Saved data entries

╭──

import Mathlib
import Literature.Analysis.FluidPDE.PassiveScalar
import Literature.Analysis.FluidPDE.EnergyToolkit
import HarnessLib

/-!
# Negative knowledge for the crux `FloorUpgrade` (stmt-AnomalousDissipation-15010), 0: tools for the
# transport speed limit

Route `route-AnomalousDissipation-LimitingAbsorption`, crux r4
`Summit.AnomalousDissipation.AnomalousDissipation.Theses.LimitingAbsorption.FloorUpgrade`; supports
stmt-AnomalousDissipation-15010 (refuter / crux-disprover lane). Elementary lemmas used by
`Theorems/FloorUpgrade/Negative/FastClassEmpty.lean` (the FAST relaxing-family class of line
`SketchIdeator1` is empty): positivity of `‖h‖²₂` for a smooth `h ≠ 0`, the numerical inequality
`y⁶ e^{-6y} ≤ 1/64` (`y ≥ 1`), the pointwise sweeping bound `‖w·∇h‖₂ ≤ G‖w‖₂` for a gradient bound
`‖∇h‖ ≤ G`, and Cauchy–Schwarz in time `(∫₀^S √F)² ≤ S ∫₀^S F`.

## References

* T. D. Drivas, T. M. Elgindi, G. Iyer, I.-J. Jeong, ARMA 243 (2022), (1.2)–(1.3) (scalar balance,
  the `L²` currency `scalarL2Sq`). [`DEIJ2022`]
-/

noncomputable section

open MeasureTheory Set Filter Function TopologicalSpace Topology
open scoped ENNReal NNReal InnerProductSpace

namespace Summit.AnomalousDissipation.AnomalousDissipation.Theorems.FloorUpgrade.Negative

-- D-0017: single-problem summit ⇒ `Summit.AnomalousDissipation.AnomalousDissipation.…` by design.
set_option linter.dupNamespace false

open Literature.Analysis Literature.Analysis.FluidPDE Literature.Analysis.FluidPDE.Torus

/-! ## Elementary lemmas -/

/-- A smooth profile `h ≠ 0` has `‖h‖²_{L²} > 0`. [folklore] -/
theorem scalarL2Sq_pos_of_ne_zero {h : UnitAddTorus (Fin 2) → ℝ} (hh : FunctionSpaces.Torus.IsSmooth h) (hh0 : h ≠ 0) :
    0 < scalarL2Sq h := by
  unfold scalarL2Sq
  rw [integral_pos_iff_support_of_nonneg (fun x => sq_nonneg (h x)) (hh.memLp 2).integrable_sq]
  have hsupp : Function.support (fun x => h x ^ 2) = Function.support h := by
    ext x; simp
  rw [hsupp]
  obtain ⟨x, hx⟩ : ∃ x, h x ≠ 0 := Function.ne_iff.1 hh0
  exact (isOpen_ne_fun hh.continuous continuous_const).measure_pos volume ⟨x, hx⟩

/-- The numerical heart: `y⁶ e^{-6y} ≤ 1/64` for `y ≥ 1` (`y ≤ e^{y-1}`, `e ≥ 2`). [folklore] -/
theorem pow_six_mul_exp_le {y : ℝ} (hy : 1 ≤ y) : y ^ 6 * Real.exp (-(6 * y)) ≤ 1 / 64 := by
  have hy0 : 0 ≤ y := by linarith
  have h1 : y ≤ Real.exp (y - 1) := by linarith [Real.add_one_le_exp (y - 1)]
  have h2 : y * Real.exp (-y) ≤ Real.exp (-1) := by
    calc y * Real.exp (-y) ≤ Real.exp (y - 1) * Real.exp (-y) := by
          gcongr
      _ = Real.exp (-1) := by rw [← Real.exp_add]; ring_nf
  have h3 : Real.exp (-1) ≤ 1 / 2 := by
    have he : (2 : ℝ) ≤ Real.exp 1 := by linarith [Real.add_one_le_exp (1 : ℝ)]
    rw [Real.exp_neg, one_div]
    exact inv_anti₀ (by norm_num) he
  have h4 : y ^ 6 * Real.exp (-(6 * y)) = (y * Real.exp (-y)) ^ 6 := by
    rw [mul_pow, ← Real.exp_nat_mul]
    congr 1
    push_cast
    ring_nf
  rw [h4]
  have h5 : 0 ≤ y * Real.exp (-y) := mul_nonneg hy0 (Real.exp_pos _).le
  calc (y * Real.exp (-y)) ^ 6 ≤ (1 / 2) ^ 6 := pow_le_pow_left₀ h5 (h2.trans h3) 6
    _ = 1 / 64 := by norm_num

/-- Pointwise-in-time comparison `∫ ⟪w, ∇h⟫² ≤ G² ∫ ‖w‖²` for an `L²` slice `w` and a gradient
bound `‖∇h‖ ≤ G`. [folklore] -/
theorem integral_inner_gradient_sq_le {w : UnitAddTorus (Fin 2) → EuclideanSpace ℝ (Fin 2)} (hw : MemLp w 2 volume) {h : UnitAddTorus (Fin 2) → ℝ}
    {G : ℝ} (hG : ∀ x, ‖FunctionSpaces.Torus.gradient h x‖ ≤ G) :
    ∫ x, (⟪w x, FunctionSpaces.Torus.gradient h x⟫_ℝ) ^ 2 ≤ G ^ 2 * ∫ x, ‖w x‖ ^ 2 := by
  rw [← integral_const_mul]
  have hint : Integrable (fun x => ‖w x‖ ^ 2) volume :=
    (memLp_two_iff_integrable_sq_norm hw.1).1 hw
  refine integral_mono_of_nonneg (Eventually.of_forall fun x => sq_nonneg _) (hint.const_mul _)
    (Eventually.of_forall fun x => ?_)
  have h1 : |⟪w x, FunctionSpaces.Torus.gradient h x⟫_ℝ| ≤ ‖w x‖ * G :=
    (abs_real_inner_le_norm _ _).trans (mul_le_mul_of_nonneg_left (hG x) (norm_nonneg _))
  calc (⟪w x, FunctionSpaces.Torus.gradient h x⟫_ℝ) ^ 2
        = |⟪w x, FunctionSpaces.Torus.gradient h x⟫_ℝ| ^ 2 := (sq_abs _).symm
    _ ≤ (‖w x‖ * G) ^ 2 := pow_le_pow_left₀ (abs_nonneg _) h1 2
    _ = G ^ 2 * ‖w x‖ ^ 2 := by ring

/-- Square-root form of `integral_inner_gradient_sq_le`: `‖w·∇h‖₂ ≤ G ‖w‖₂`. [folklore] -/
theorem sqrt_integral_inner_gradient_sq_le {w : UnitAddTorus (Fin 2) → EuclideanSpace ℝ (Fin 2)} (hw : MemLp w 2 volume) {h : UnitAddTorus (Fin 2) → ℝ}
    {G : ℝ} (hG : ∀ x, ‖FunctionSpaces.Torus.gradient h x‖ ≤ G) :
    Real.sqrt (∫ x, (⟪w x, FunctionSpaces.Torus.gradient h x⟫_ℝ) ^ 2) ≤
      G * Real.sqrt (∫ x, ‖w x‖ ^ 2) := by
  have hG0 : 0 ≤ G := (norm_nonneg _).trans (hG 0)
  calc Real.sqrt (∫ x, (⟪w x, FunctionSpaces.Torus.gradient h x⟫_ℝ) ^ 2)
        ≤ Real.sqrt (G ^ 2 * ∫ x, ‖w x‖ ^ 2) := Real.sqrt_le_sqrt (integral_inner_gradient_sq_le hw hG)
    _ = G * Real.sqrt (∫ x, ‖w x‖ ^ 2) := by
        rw [Real.sqrt_mul (sq_nonneg G), Real.sqrt_sq hG0]

/-- Cauchy–Schwarz in time on `(0,S)`: `(∫₀^S √F)² ≤ S ∫₀^S F` for a continuous `F ≥ 0`. [folklore] -/
theorem sq_setIntegral_sqrt_le {F : ℝ → ℝ} {S : ℝ} (hS : 0 ≤ S) (hF : ContinuousOn F (Icc 0 S))
    (hF0 : ∀ t ∈ Icc 0 S, 0 ≤ F t) :
    (∫ τ in Ioo 0 S, Real.sqrt (F τ)) ^ 2 ≤ S * ∫ τ in Ioo 0 S, F τ := by
  have hg : ContinuousOn (fun τ => Real.sqrt (F τ)) (Icc 0 S) :=
    Real.continuous_sqrt.comp_continuousOn hF
  obtain ⟨B, hB⟩ := isCompact_Icc.exists_bound_of_continuousOn hg
  haveI : IsFiniteMeasure ((volume : Measure ℝ).restrict (Ioo 0 S)) :=
    ⟨by rw [Measure.restrict_apply_univ, Real.volume_Ioo]; exact ENNReal.ofReal_lt_top⟩
  have hgm : AEStronglyMeasurable (fun τ => Real.sqrt (F τ)) (volume.restrict (Ioo 0 S)) :=
    (hg.mono Ioo_subset_Icc_self).aestronglyMeasurable measurableSet_Ioo
  have hg2 : MemLp (fun τ => Real.sqrt (F τ)) 2 (volume.restrict (Ioo 0 S)) := by
    refine (memLp_top_of_bound hgm B ?_).mono_exponent le_top
    filter_upwards [ae_restrict_mem measurableSet_Ioo] with τ hτ
    exact hB τ (Ioo_subset_Icc_self hτ)
  have h1 : MemLp (fun _ : ℝ => (1 : ℝ)) 2 (volume.restrict (Ioo 0 S)) := memLp_const 1
  have hcs := integral_mul_le_sqrt_mul_sqrt_of_memLp h1 hg2
  have e1 : ∫ τ in Ioo 0 S, (1 : ℝ) * Real.sqrt (F τ) = ∫ τ in Ioo 0 S, Real.sqrt (F τ) := by
    simp
  have e2 : ∫ _ in Ioo 0 S, (1 : ℝ) ^ 2 = S := by
    simp [hS]
  have e3 : ∫ τ in Ioo 0 S, (Real.sqrt (F τ)) ^ 2 = ∫ τ in Ioo 0 S, F τ := by
    refine integral_congr_ae ?_
    filter_upwards [ae_restrict_mem measurableSet_Ioo] with τ hτ
    exact Real.sq_sqrt (hF0 τ (Ioo_subset_Icc_self hτ))
  rw [e1, e2, e3] at hcs
  have h0 : 0 ≤ ∫ τ in Ioo 0 S, Real.sqrt (F τ) := integral_nonneg fun τ => Real.sqrt_nonneg _
  have hF0' : 0 ≤ ∫ τ in Ioo 0 S, F τ :=
    setIntegral_nonneg measurableSet_Ioo fun τ hτ => hF0 τ (Ioo_subset_Icc_self hτ)
  calc (∫ τ in Ioo 0 S, Real.sqrt (F τ)) ^ 2
        ≤ (Real.sqrt S * Real.sqrt (∫ τ in Ioo 0 S, F τ)) ^ 2 := pow_le_pow_left₀ h0 hcs 2
    _ = S * ∫ τ in Ioo 0 S, F τ := by rw [mul_pow, Real.sq_sqrt hS, Real.sq_sqrt hF0']

end Summit.AnomalousDissipation.AnomalousDissipation.Theorems.FloorUpgrade.Negative

end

╰──

> [Task objective]
Copy all lines of the records that have the string "ENNReal" in them.

> [Exercise result]
open scoped ENNReal NNReal InnerProductSpace
    ⟨by rw [Measure.restrict_apply_univ, Real.volume_Ioo]; exact ENNReal.ofReal_lt_top⟩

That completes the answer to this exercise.